Mason's Guardian v. Mason

86 Vt. 279 | Vt. | 1912

Munson, J.

The defendant questions the validity of the orator’s appointment as guardian. It is said that the probate court making the appointment was without jurisdiction, for the reasons, among others, that the ward was residing in another district, and that he did not receive legal notice.

The record of the probate court is not shown. Certain facts regarding it appear from the master’s report. The petition for the appointment of a guardian was not dated. The citation thereon was issued August 4, 1910, and was made returnable August 16, 1910. Service thereof was made' on Herbert B. Mason, but the officer’s return of service bears no date. The master reports that there is nothing before him from which he can find when the service was made. It does not appear that Mason was present at the hearing.

To meet the objection regarding residence, the orator relies upon P. S. 2714, which is as follows: “The jurisdiction assumed by a probate court, so far as it depends on the place of residence of a person, or the location of his estate, shall not be contested in a suit or proceeding, except in an appeal from the probate court in the original case, or when the want of jurisdiction appears on the record.” This provision has been upon our statute books since 1839, but does not seem to have been brought in issue until now.
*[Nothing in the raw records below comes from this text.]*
import Summits.QuantumFields.GaugeBoot.Rows.KZL2HD3YCol
import Summits.QuantumFields.GaugeBoot.Rows.KZL2HD3HTab
import Summits.QuantumFields.GaugeBoot.Rows.RedEnc
import HarnessLib

/-!
# Gauge-boot: kernel check of the REDUCTION IDENTITY of the kz-L2-H-3D problems, blocks 5 (part 7/18)

Cell `pub-gaugeboot` (HOME `run/shared/lean/pub/pub-gaugeboot/`), seat lean1 (torus layer for rows C1–C2 (and C41–C50) = the certified
kz-L2-H-3D windows: label set, raw blocks, class/witness tables, the reduction identity, per-β bindings).

HONEST FRAMING (page 1 of every file of this cell): certified bounds on lattice expectations at STATED coupling,
gauge group, dimension and torus size; NOT a mass gap, NOT a continuum limit, NOT a string tension, NOT large `N`.
The venture is explicitly NOT Yang–Mills-summit-bearing (barriers `FixedCouplingUltralocality`,
`PerturbativeInvisibility`).

For each listed block `k` and `i ≤ j < bdim k` in the stated rectangles: the expansion of `(Y_k)ᵢᵀ · cls · (Y_k)ⱼ` over the raw
class table of the block's family (`hcls` / `scls` / `lcls`) EQUALS, as an integer linear form in the 1203 variables, lean3's
transcription `Certificates.KZL2HD3.ent k i j` of the problem files' entry — checked through the radix-`2^20` encoding `RedEnc.encCheck`
(one big-integer identity per entry, `decide +kernel` on index rectangles of ≤ 40000 expansion terms); assemblies `red_ok_k`
(`i ≤ j`) + range facts `ycol_lt_k` sit with a block's last rectangle, or in `KZL2HD3RedAsm` when a block spans parts.  Consumed by `KZL2HD3Red`.
-/

set_option Elab.async false

noncomputable section

open Literature.MathematicalPhysics.QuantumFieldTheory

namespace Summit.QuantumFields.GaugeBoot

namespace KZL2HD3

set_option maxHeartbeats 0 in
/-- Reduction identity (kz-L2-H-3D), block 5, rows `0 ≤ i < 1`, columns `max i 0 ≤ j < 7` (29952 expansion terms; kernel). -/
theorem red_ok_5_0 : ∀ i j : Fin 7, 0 ≤ i.val → i.val < 1 → 0 ≤ j.val → j.val < 7 → i.val ≤ j.val →
    RedEnc.encCheck 20 1203 (KZL2HD3.ycol 5 i) (KZL2HD3.ycol 5 j) (fun a b => (KZL2HD3.hcls a b).val) (Certificates.KZL2HD3.ent 5 i j) = true := by
  decide +kernel

set_option maxHeartbeats 0 in
/-- Reduction identity (kz-L2-H-3D), block 5, rows `1 ≤ i < 2`, columns `max i 1 ≤ j < 5` (36864 expansion terms; kernel). -/
theorem red_ok_5_1 : ∀ i j : Fin 7, 1 ≤ i.val → i.val < 2 → 1 ≤ j.val → j.val < 5 → i.val ≤ j.val →
    RedEnc.encCheck 20 1203 (KZL2HD3.ycol 5 i) (KZL2HD3.ycol 5 j) (fun a b => (KZL2HD3.hcls a b).val) (Certificates.KZL2HD3.ent 5 i j) = true := by
  decide +kernel

set_option maxHeartbeats 0 in
/-- Reduction identity (kz-L2-H-3D), block 5, rows `1 ≤ i < 2`, columns `max i 5 ≤ j < 7` (18432 expansion terms; kernel). -/
theorem red_ok_5_2 : ∀ i j : Fin 7, 1 ≤ i.val → i.val < 2 → 5 ≤ j.val → j.val < 7 → i.val ≤ j.val →
    RedEnc.encCheck 20 1203 (KZL2HD3.ycol 5 i) (KZL2HD3.ycol 5 j) (fun a b => (KZL2HD3.hcls a b).val) (Certificates.KZL2HD3.ent 5 i j) = true := by
  decide +kernel

set_option maxHeartbeats 0 in
/-- Reduction identity (kz-L2-H-3D), block 5, rows `2 ≤ i < 3`, columns `max i 2 ≤ j < 6` (36864 expansion terms; kernel). -/
theorem red_ok_5_3 : ∀ i j : Fin 7, 2 ≤ i.val → i.val < 3 → 2 ≤ j.val → j.val < 6 → i.val ≤ j.val →
    RedEnc.encCheck 20 1203 (KZL2HD3.ycol 5 i) (KZL2HD3.ycol 5 j) (fun a b => (KZL2HD3.hcls a b).val) (Certificates.KZL2HD3.ent 5 i j) = true := by
  decide +kernel

end KZL2HD3

end Summit.QuantumFields.GaugeBoot

end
The question of residence presented by the facts of this case bears only upon the matter of jurisdiction as among the several probate districts of the State; and no doubt has been suggested as to the complete validity of the provision. So, whatever questions might be raised on other facts, the question here is whether the want of jurisdiction in respect of residence appears on the record. While the record as above presented does not show the residence essential’to jurisdiction, it does not show the want of it. The record is consistent with jurisdiction, and the statute forbids'a collateral attack.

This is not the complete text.